Con los oscuros ojos fijos en ella, el Capa Blanca hizo un mínimo gesto remedando una reverencia. Su rostro estaba envejecido, con la piel tirante sobre los huesos, pero reflejaba tanta debilidad como una maza de guerra.

—¿Morgase de Andor? —inquirió en una voz profunda—. Soy Pedron Niall. —No era un Capa Blanca cualquiera, sino nada menos que el mismísimo capitán general de los Hijos de la Luz en persona—. No temáis, no he venido con la intención de arrestaros.

Morgase adoptó una postura erguida.

—¿Arrestarme? ¿Con qué cargos? No puedo encauzar. —No bien acababa de hablar cuando casi se mordió la lengua de pura rabia. No debería haber mencionado la palabra «encauzar»; que se hubiese puesto a la defensiva era señal de lo aturdida que estaba. Lo que había dicho era cierto, considerando los resultados. Cincuenta intentos para percibir la Fuente Verdadera en una sola ocasión, y, cuando la tocó, otras veinte intentonas para abrirse al saidar a fin de absorber un insignificante hilillo, una vez. Una hermana Marrón llamada Verin le dijo que no era necesario que la Torre la retuviese hasta que aprendiera a manejar con seguridad su mínima habilidad. Ni que decir tiene que la Torre lo hizo de todas formas. Aun así, incluso esa ínfima capacidad era ilegal en Amadicia, y la pena impuesta por ello era la muerte. El anillo de la Gran Serpiente que lucía en el dedo y que fascinaba tanto a Ailron, ahora parecía estar lo bastante caliente para brillar.

—Fuisteis instruida en la Torre —murmuró Niall—. Eso también está prohibido. Pero, como he dicho, no he venido a hacer un arresto, sino a ofrecer ayuda. Haced que vuestras criadas salgan y hablaremos. —Se puso cómodo, tomando asiento en un sillón mullido, con la capa echada hacia atrás—. Tomaré un poco de ese ponche antes de que se vayan.

Para desagrado de Morgase, Breane le llevó una copa de inmediato, con los ojos bajos y el rostro tan vacío de expresión como un trozo de piedra. La reina hizo un esfuerzo para recobrar el control.

—Ellas se quedan, maese Niall. —No daría a ese hombre la satisfacción de tratarlo con un título. El capitán general no se inmutó—. ¿Qué les ha ocurrido a mis hombres que estaban fuera? Os haré responsable si se les ha ocasionado daño alguno. ¿Y por qué pensáis que necesito vuestra ayuda?

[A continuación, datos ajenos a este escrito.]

import Summits.CriticalPhenomena.PercolationContinuityZ3.Theorems.Transplant.PlanarSkeletonFrmFromDefs
import Summits.CriticalPhenomena.PercolationContinuityZ3.Theorems.Transplant.SkelFrmFrom1ReachRowsQUV
import Summits.CriticalPhenomena.PercolationContinuityZ3.Theorems.Transplant.SkelFrm1ReachRowsQUV
import Summits.CriticalPhenomena.PercolationContinuityZ3.Theorems.Transplant.SkelPhiReachRadiiQV
import Summits.CriticalPhenomena.PercolationContinuityZ3.Theorems.Transplant.SkelPhiNegReachDeepOV
import Summits.CriticalPhenomena.PercolationContinuityZ3.Theorems.Transplant.SkelFrmFromBParamsSlotsS
import Summits.CriticalPhenomena.PercolationContinuityZ3.Theorems.Transplant.SkelFrmBParamsSlotsS
import Summits.CriticalPhenomena.PercolationContinuityZ3.Theorems.Transplant.SkelFrmFromBChoiceRadiiT
import Summits.CriticalPhenomena.PercolationContinuityZ3.Theorems.Transplant.SkelFrmBChoiceRadiiT
import Summits.CriticalPhenomena.PercolationContinuityZ3.Theorems.Transplant.SkelFrmFromBChoiceDefsV
import Summits.CriticalPhenomena.PercolationContinuityZ3.Theorems.Transplant.SkelFrmBChoiceDefsV
import Summits.CriticalPhenomena.PercolationContinuityZ3.Theorems.Transplant.SkelFrmFromBChoiceGeomV
import Summits.CriticalPhenomena.PercolationContinuityZ3.Theorems.Transplant.SkelFrmBChoiceGeomV
import Summits.CriticalPhenomena.PercolationContinuityZ3.Theorems.Transplant.SkelFrmFromBChoiceAtQV
import Summits.CriticalPhenomena.PercolationContinuityZ3.Theorems.Transplant.SkelFrmBChoiceAtQV
import Summits.CriticalPhenomena.PercolationContinuityZ3.Theorems.Transplant.SkelFrmFromBChoiceRoomsV
import Summits.CriticalPhenomena.PercolationContinuityZ3.Theorems.Transplant.SkelFrmBChoiceRoomsV
import Summits.CriticalPhenomena.PercolationContinuityZ3.Theorems.Transplant.SkelFrmFromBChoiceNums
import Summits.CriticalPhenomena.PercolationContinuityZ3.Theorems.Transplant.SkelFrmBChoiceNums
import Summits.CriticalPhenomena.PercolationContinuityZ3.Theorems.Transplant.SkelFrmFromBParamsSchedAT
import Summits.CriticalPhenomena.PercolationContinuityZ3.Theorems.Transplant.SkelFrmBParamsSchedAT
import Summits.CriticalPhenomena.PercolationContinuityZ3.Theorems.Transplant.SkelFrmFromBParamsCorrKG
import Summits.CriticalPhenomena.PercolationContinuityZ3.Theorems.Transplant.SkelFrmBParamsCorrKG
import Summits.CriticalPhenomena.PercolationContinuityZ3.Theorems.Transplant.SkelPhiCorridorKGBoxes2
import HarnessLib
import Summits.CriticalPhenomena.PercolationContinuityZ3.Theorems.Transplant.SkelFrm1ReachRadQUV
/-!
# U-WAVE PORT (RULING D-U, lead g21 2026-08-26; WAVE-U-MANIFEST v3.0 row «SkelFrm1ReachRadQUV» ↦ «SkelFrmFrom1ReachRadQUV») of the tree module
# `Transplant/SkelFrm1ReachRadQUV` onto the carrier `PlanarSkeletonFrmFrom` (frames only, cylinders connected from width `ℓ₀` on)

ORIGINAL TITLE: ((R-45) V PORT of `SkelFrm1ReachRadQUT` (p5-g16 port, p5-g17 verification; rulings lead g12 11:31:15Z, design owner p3-g17 (R-44)/(R-45)): the cell layer `PCells2T` ↦ `PCells2V`

builds on p205010 (kernel theorem, internal audit signed; external expert review pending) — nothing in this file uses p205010; NOTHING is claimed about the
OPEN node U `SamePDropOfSkeletonFrmFrom₁` (nor U_s / the end state).  Lane `prim-bschramm`, seat `prim-bschramm-p3` gen 26; helper file
(`--supports stmt-CriticalPhenomena-4575 --as helper`).  PORT RULES r1–r4 of RULING D-U: declaration order and proof texts are those of the original,
byte-identical except (i) the carrier token `PlanarSkeletonFrm ↦ PlanarSkeletonFrmFrom` (binders, `namespace`/`end` lines, qualified names of twinned
declarations), (ii) carrier-FREE declarations of the original (φ-level `Skelφ…` blocks and namespace-only arithmetic residents) are NOT re-declared —
this file imports the original and `export`s the twin-free residents (POLICY T / treatment (m1)); residents whose statement mentions a twinned
constant are copied, (iii) every carrier-binding declaration keeps its explicit binder `(Φ : PlanarSkeletonFrmFrom G)` in its own signature (r2).  Docstrings and citations are the original's.
-/

noncomputable section

open MeasureTheory ProbabilityTheory
open scoped ENNReal Classical

namespace Summit.CriticalPhenomena.PercolationContinuityZ3.Theorems.Transplant

namespace PlanarSkeletonFrmFrom

open Literature.Probability.Percolation Literature.Probability.LatticeModels SimpleGraph GadgetSystem ProbeHistory HSiteScheme Contour KNCells
open Literature.Probability.Percolation.KozmaNitzan.Cells (oth sgOf)
open KNCells.KSchA KNLevels ChainPlanar ChainPara
open Literature.Barriers.CriticalPhenomena (HasExponentialGrowth graphBall graphBall_mono mem_graphBall_self)
open Skel (ReachOblAtHNF excess)
open SkelI (tanOff)
open SkelConc (Consts)
open BoxProdZ2 (ConcRadiiG)
open TwoAxis.Para (modulus)
open Skelφ (oriφ trφ)
open Skelφ.StepI (DataN DataNS OutNS)
open BoxProdZ2 (Erad nQ nS)

namespace NegB

open Neg

section Rad

variable {κ : Consts} {V : Type} [DecidableEq V] [Countable V] {G : SimpleGraph V} [G.LocallyFinite] {Φ : PlanarSkeletonFrmFrom G} {t : V} {p : unitInterval}
  {hC : Φ.CylSubcritical p} {gv fv : Neg.FSlot} {Pv : PSlot} {ex mx : GSlot} {cv hv : CSlot} {bv : BSlot} {O : OutNS V} {q : unitInterval}
/-! ### Consequences for the crux vocabulary -/

/-- At positive bare mass every Dirichlet cell determinant is positive. [folklore] -/
theorem cellDetRe_pos {N : ℕ} [NeZero N] (U : GaugeConfig 4 N (Matrix.specialUnitaryGroup (Fin 3) ℂ)) {μ : ℝ} (hμ : 0 < μ)
    (x : TorusSite 4 N) (s : Fin 4 → ℕ) : 0 < cellDetRe U μ x s :=
  block_det_re_pos (fundamentalRep (Fin 3)) fund_unitary U hμ (wilsonBox x s)

/-- Hence NO box is a sign defect at a positive valence mass (any scale `j`). [folklore] -/
theorem not_isSignDefect_of_pos {N : ℕ} [NeZero N] (U : GaugeConfig 4 N (Matrix.specialUnitaryGroup (Fin 3) ℂ)) {μ : ℝ} (hμ : 0 < μ)
    (j : ℕ) (s : Fin 4 → ℕ) : ¬ IsSignDefect U μ j s := by
  rintro (⟨-, h⟩ | ⟨-, h⟩)
  · exact absurd h (not_lt.mpr (cellDetRe_pos U hμ 0 s).le)
  · have hp : 0 < cellDetRe U μ 0 s * ∏ ε : Fin 4 → Bool, cellDetRe U μ (halfCorner s ε) (halfSides s ε) :=
      mul_pos (cellDetRe_pos U hμ 0 s) (Finset.prod_pos fun ε _ => cellDetRe_pos U hμ _ _)
    exact absurd h (not_lt.mpr hp.le)

/-! ### The pin-less crux holds trivially -/

section WithoutPin

open scoped Classical

/-- **Triviality of the pin-less crux.** `NegativeCellsDilute` with its pin clause (b) DELETED
(everything else VERBATIM) holds by the heavy junk witness: all valence masses are `> 0`, no box is
ever a sign defect (`not_isSignDefect_of_pos`), `δ ≡ 0`. So clause (b) is the ONLY clause standing
between the crux and a junk proof; every genuine proof passes through the parity pin. [folklore] -/
theorem negativeCellsDilute_without_pin :
    ∀ Nf : ℕ, (Nf = 2 ∨ Nf = 3) → ∃ reg : QCDRegularisation Nf, reg.HasMassScaling ∧ (reg.scheme 0 0 0).HasAsymptoticScaling ∧ ∃ M₀ : ℝ, 0 ≤ M₀ ∧ ∃ b₀ : ℕ, 2 ≤ b₀ ∧ ∃ ℓ : ℝ, 0 < ℓ ∧ ∀ m : Fin Nf → ℝ, (∀ f, M₀ < m f) → ∃ R : ℝ, 0 < R ∧ (∀ ε : ℝ, 0 < ε → ∀ᶠ k : ℕ in Filter.atTop, ∀ S : ℕ, R ≤ reg.a k * (2 * S + 1) → let N : ℕ := 2 * S + 1; let mq : Fin Nf → ℝ := fun f => reg.mcrit k + reg.a k * m f / reg.Zm k; let wt : GaugeConfig 4 N (Matrix.specialUnitaryGroup (Fin 3) ℂ) → ℝ := fun U => ∏ f, ‖fermionDet (wilsonDirac (fundamentalRep (Fin 3)) U (mq f) 1)‖; let P : (GaugeConfig 4 N (Matrix.specialUnitaryGroup (Fin 3) ℂ) → Prop) → ℝ := fun E => (∫ U, (if E U then (1 : ℝ) else 0) * wt U ∂(wilsonMeasure (d := 4) (L := N) (fundamentalRep (Fin 3)) (reg.β k))) / (∫ U, wt U ∂(wilsonMeasure (d := 4) (L := N) (fundamentalRep (Fin 3)) (reg.β k))); let J : ℕ := Nat.log 2 (⌊ℓ / reg.a k⌋₊ / b₀) + 1; ∃ δ : ℕ → ℝ, ∑ j ∈ Finset.range J, δ j ≤ ε ∧ ∀ j < J, ∀ s : Fin 4 → ℕ, (∀ i, b₀ * 2 ^ j ≤ s i ∧ s i < b₀ * 2 ^ (j + 2) ∧ s i ≤ N ∧ (s i : ℝ) * reg.a k ≤ ℓ) → P (fun U => ∃ f, IsSignDefect U (mq f) j s) ≤ δ j) := by
  intro Nf hNf
  -- the HEAVY junk regularisation: `canonicalAF` (a_k = 1/(k+1), two-loop β_k, canonical Z_m)
  -- with m_crit ≡ 1 — every valence mass is positive (κ < 1/8)
  let reg : QCDRegularisation Nf := { QCDRegularisation.canonicalAF Nf with mcrit := fun _ => 1 }
  have hms : reg.HasMassScaling := QCDRegularisation.canonicalAF_hasMassScaling
  have has : (reg.scheme 0 0 0).HasAsymptoticScaling := QCDScheme.zeroAF_hasAsymptoticScaling
  refine ⟨reg, hms, has, 0, le_rfl, 2, le_rfl, 1, one_pos, fun m hm => ⟨1, one_pos, ?_⟩⟩
  intro ε hε
  refine Filter.Eventually.of_forall fun k S _ => ?_
  intro N mq wt P J
  refine ⟨fun _ => 0, by simp [hε.le], ?_⟩
  intro j _ s _
  have hpos : ∀ f, 0 < mq f := by
    intro f
    show 0 < reg.mcrit k + reg.a k * m f / reg.Zm k
    have h1 : reg.mcrit k = 1 := rfl
    have h2 : 0 ≤ reg.a k * m f / reg.Zm k :=
      div_nonneg (mul_nonneg (reg.a_pos k).le (hm f).le) (reg.Zm_pos k).le
    linarith
  have hE : ∀ U : GaugeConfig 4 N (Matrix.specialUnitaryGroup (Fin 3) ℂ), ¬ ∃ f, IsSignDefect U (mq f) j s :=
    fun U ⟨f, hf⟩ => not_isSignDefect_of_pos U (hpos f) j s hf
  simp only [P]
  simp [hE]

/-- The crux projects onto the pin-less statement (certifies that the deleted-pin text above is
VERBATIM the rest of the crux). [folklore] -/
theorem without_pin_of_crux (h : Theses.NestedDissectionSea.NegativeCellsDilute) :
    ∀ Nf : ℕ, (Nf = 2 ∨ Nf = 3) → ∃ reg : QCDRegularisation Nf, reg.HasMassScaling ∧ (reg.scheme 0 0 0).HasAsymptoticScaling ∧ ∃ M₀ : ℝ, 0 ≤ M₀ ∧ ∃ b₀ : ℕ, 2 ≤ b₀ ∧ ∃ ℓ : ℝ, 0 < ℓ ∧ ∀ m : Fin Nf → ℝ, (∀ f, M₀ < m f) → ∃ R : ℝ, 0 < R ∧ (∀ ε : ℝ, 0 < ε → ∀ᶠ k : ℕ in Filter.atTop, ∀ S : ℕ, R ≤ reg.a k * (2 * S + 1) → let N : ℕ := 2 * S + 1; let mq : Fin Nf → ℝ := fun f => reg.mcrit k + reg.a k * m f / reg.Zm k; let wt : GaugeConfig 4 N (Matrix.specialUnitaryGroup (Fin 3) ℂ) → ℝ := fun U => ∏ f, ‖fermionDet (wilsonDirac (fundamentalRep (Fin 3)) U (mq f) 1)‖; let P : (GaugeConfig 4 N (Matrix.specialUnitaryGroup (Fin 3) ℂ) → Prop) → ℝ := fun E => (∫ U, (if E U then (1 : ℝ) else 0) * wt U ∂(wilsonMeasure (d := 4) (L := N) (fundamentalRep (Fin 3)) (reg.β k))) / (∫ U, wt U ∂(wilsonMeasure (d := 4) (L := N) (fundamentalRep (Fin 3)) (reg.β k))); let J : ℕ := Nat.log 2 (⌊ℓ / reg.a k⌋₊ / b₀) + 1; ∃ δ : ℕ → ℝ, ∑ j ∈ Finset.range J, δ j ≤ ε ∧ ∀ j < J, ∀ s : Fin 4 → ℕ, (∀ i, b₀ * 2 ^ j ≤ s i ∧ s i < b₀ * 2 ^ (j + 2) ∧ s i ≤ N ∧ (s i : ℝ) * reg.a k ≤ ℓ) → P (fun U => ∃ f, IsSignDefect U (mq f) j s) ≤ δ j) := by
  intro Nf hNf
  obtain ⟨reg, h1, h2, M₀, hM₀, b₀, hb₀, ℓ, hℓ, h⟩ := h Nf hNf
  refine ⟨reg, h1, h2, M₀, hM₀, b₀, hb₀, ℓ, hℓ, fun m hm => ?_⟩
  obtain ⟨R, hR, ha, -⟩ := h m hm
  exact ⟨R, hR, ha⟩

end WithoutPin

end Summit.QuantumFields.QCD.Theorems.NegativeCellsDiluteCellPositivity

end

—Vuestros hombres están ilesos —repuso con actitud desdeñosa antes de llevarse la copa a los labios—. ¿Creéis que Ailron os dará lo que necesitáis? Sois una mujer hermosa, Morgase, y Ailron siente debilidad por las mujeres de cabello dorado. Se irá acercando un poco más cada día al acuerdo que buscáis, pero sin llegar del todo a él, hasta que decidáis que quizá, con cierto… sacrificio por vuestra parte, también él cederá. Pero jamás llegará a lo que queréis, le deis lo que le deis. La chusma del que se llama a sí mismo Profeta hace estragos en el norte de Amadicia. Al oeste se encuentra Tarabon, dividido por una guerra civil con diez bandos distintos, bandidos juramentados con el llamado Dragón Renacido, y rumores sobre Aes Sedai y el propio falso Dragón que amedrentan a Ailron. ¿Daros soldados? Daría su alma como prenda para encontrar diez hombres de armas por cada uno que tiene, incluso por cada dos. Por el contrario, yo puedo enviar cinco mil Hijos de la Luz cabalgando hasta Caemlyn con vos a la cabeza sólo con que me lo pidáis.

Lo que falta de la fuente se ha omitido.